Transgene is using two companion tests, one being developed by Beckman Coulter and another by Ventana Medical Systems, to pick best responders to its investigational non-small cell lung cancer drug TG4010.
The immunohistochemistry test developed by Ventana will allow Transgene to identify patients expressing mucin 1-positive tumor cells in clinical trials. TG4010 was designed to target MUC1, and the IHC assay will be used to select patients to be enrolled in an upcoming Phase IIb/III trial for the drug.
The test developed by Beckman Coulter will measure levels of triple positive activated natural killer, or aNK, cells. Earlier studies involving TG4010 suggested that the drug was "well tolerated" and extended survival "in a subset of patients with a normal level of aNK cells in the blood at baseline," Transgene said in a statement.
The drug, an MVA-MUC1-IL2 immunotherapeutic, will enter the Phase IIb/III trial this year, at which point Transgene plans to use the two companion tests to analyze which subpopulations of patients with advanced NSCLC will likely respond best to TG4010 in combination with first-line therapy.

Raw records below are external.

import Summits.ValiantsHypothesis.ValiantsHypothesis.Statement
import Literature.Computability.AlgebraicComplexity.ValiantClasses
import Literature.Computability.AlgebraicComplexity.CircuitDepth
import Literature.Computability.AlgebraicComplexity.StandardFamilies
import Literature.Computability.AlgebraicComplexity.OrbitClosure
import Literature.Computability.AlgebraicComplexity.ArithCircuitProjections
import Literature.Computability.AlgebraicComplexity.ArithCircuitCodeBounds
import Literature.Computability.AlgebraicComplexity.BLMW11ApproximationProjections
import Literature.LinearAlgebra.Matrix.RankMinors
import HarnessLib

/-!
# Route `VPBoundarySquare` — border transfer for measure-based squares (the product-depth dial in border form)

Decomp-valiant workshop, lens 3 «border-complexity / debordering axis», generation 11; authored by the lens seat.
Unconditional, 0 sorry, no named fact; it does NOT prove VP ≠ VNP and closes no item.  Cross-lens record addendum:
what the border axis says about a square whose attackable piece is a LOWER BOUND proved by equations.

THE BORDER DIAL.  For a depth function `Δ : ℕ → ℕ` write (lens 4, `Theses/DepthWindow.lean`,
`Theorems/DepthWindowDial.lean`, predicates written out there; here they get names)
`D(σ, Δ, s)` = polynomials in the variables `σ` (for the permanent: `σ = Fin n × Fin n`) computed EXACTLY by an unbounded-fan-in circuit of
product-depth `≤ Δ` with `≤ s` wires (`DepthClass`), and `D̄(σ, Δ, s)` = its border: polynomials whose coefficient
vector lies in the Zariski closure of the coefficient vectors of `D(σ, Δ, s)` (`BorderDepthClass`; the closure notion
of BLMW 2011 Def. 9.3.1 as rendered by the tree's `approxComplexity`: `zariskiClosure ∘ coeffVec`).  With
`D_n := D(Fin n × Fin n, Δ n, n^c + c)` and `D̄_n` its border:
`A_Δ  := ¬ ∃ c, ∀ n, per_n ∈ D_n`   (lens 4's attackable piece; `PerHardLog3` = `A_{Δ₁}`, Δ₁ = ⌊log₂⌊log₂⌊log₂ n⌋⌋⌋+1),
`B_Δ  := VP = VNP → ∃ c, ∀ n, per_n ∈ D_n`   (lens 4's declared residual; `CollapseLog3` = `B_{Δ₁}`),
`Ā_Δ := ¬ ∃ c, ∀ n, per_n ∈ D̄_n`,  `B̄_Δ := VP = VNP → ∃ c, ∀ n, per_n ∈ D̄_n`  (`PerInDepthPoly`, `PerInBorderDepthPoly`).

WHAT IS PROVED (all kernel, elementary):
* §1 `D ⊆ D̄`, monotonicity; hence `B_Δ → B̄_Δ` (the border residual is WEAKER) and `Ā_Δ → A_Δ` (border hardness is
  STRONGER).
* §2 the border square decides the summit exactly like the exact one: `Ā_Δ → B̄_Δ → VH`, `B̄_Δ ↔ (Ā_Δ → VH)`
  (B̄ is exactly the residual of Ā), `VH → B̄_Δ` (necessity of B̄, vacuous).
* §3 **TRANSFER = the certificate iff**: `Ā_Δ ↔ ∀ c, ∃ n, ∃ Q` (a polynomial in the coefficients) vanishing on
  `D_n = D(Fin n × Fin n, Δ n, n^c + c)` and not at `per_n` (`not_perInBorderDepthPoly_iff_certificates`).  So a lower-bound proof
  BY EQUATIONS — any measure `μ` with `{μ ≤ r}` cut out by polynomials in the coefficients, e.g. the rank of a matrix
  whose entries are polynomial in the coefficients (`rank_le_of_mem_borderDepthClass`: such ranks do not go up on
  `D̄`; partial-derivative / shifted-partials / relative-rank matrices are of this kind, with LINEAR entries) — proves
  `Ā_Δ`, not merely `A_Δ` (`not_perInBorderDepthPoly_of_rankCertificates`); and conversely `Ā_Δ` always HAS
  polynomial certificates.  Consequence for a measure-attacked square `S ⟸ A ∧ B` (lens 4's `DepthWindow`, whose
  ladder `HomImmHardAt σ` is a relative-rank bound `relRank_aeval_eval_le` on every polynomial a small circuit
  computes): it may be replaced by `S ⟸ Ā ∧ B̄` at no cost on the attack side and with a WEAKER residual `B̄`.
* §5 `D̄` is closed under projections (variables ↦ variables/constants; BLMW §9.3 "closed under p-projections" for
  the dial): Zariski transport (`coeffVec_linearMap_mem_zariskiClosure`) on the bounded supports `deg ≤ 2^s`
  (`totalDegree_eval_le_two_pow_edgeSize`) — the step that moves border hardness from `IMM` to `per`.
* §4 the dichotomy behind it: if `A_Δ` holds but `Ā_Δ` fails, then `per` is a BOUNDARY family of the depth class
  (in `D̄` at some polynomial budget, outside `D` at every polynomial budget) and NO equation certificate exists —
  equation/rank methods cannot prove `A_Δ` (`no_certificates_of_perInBorderDepthPoly`,
  `per_boundary_of_hard_of_borderEasy`).  This is the depth-dial instance of the boundary phenomenon `M` of the
  lens-3 square (`Theses/VPBoundarySquare.lean`, `BoundaryOfVPNonempty`).

Print status: folklore of geometric complexity theory — "continuous" lower-bound techniques (rank/flattening
equations) bound border complexity (Landsberg 2017 §8.2; Grochow 2015; BLMW 2011 §9.3), and the LST constant-depth
bound indeed holds in the border setting (Andrews–Forbes 2022 Cor. 6.5, in tree over `F((ε))` as
`AndrewsForbes2022_cor_6_5_holds`; Dutta–Dwivedi–Saxena, *Demystifying the border of depth-3 circuits*, §1.3).
Kernel-new only as the typed dial and the certificate iff for the tree's Zariski rendering.

References: [BurgisserEtAl2011] §9.3; [LandsbergGCT2017] §8.2; [Grochow2015]; [AndrewsForbes2022] Cor. 6.5;
[LimayeSrinivasanTavenas2025] Cor. 4.
-/

-- layout Summits/ValiantsHypothesis/ValiantsHypothesis forces the duplicated namespace component
set_option linter.dupNamespace false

"If the trial is successful and regulatory approvals are granted for TG4010 and for the tests, these companion tests could then serve as a tool for physicians to identify patients who can be treated with TG4010 upon commercialization," Transgene said in a statement. According to the company, it has begun discussions with both the drug and device divisions of the US Food and Drug Administration.
As the development program for TG4010 progresses, it's worth noting that Novartis holds an option to acquire an exclusive worldwide license for the development and commercialization of the drug. Under the terms of the deal, if Novartis exercises this option, Transgene will maintain co-promotion rights in certain countries, as well as manufacturing rights.
Patient recruitment for the Phase IIb/III for TG4010 in NSCLC is slated to start midyear.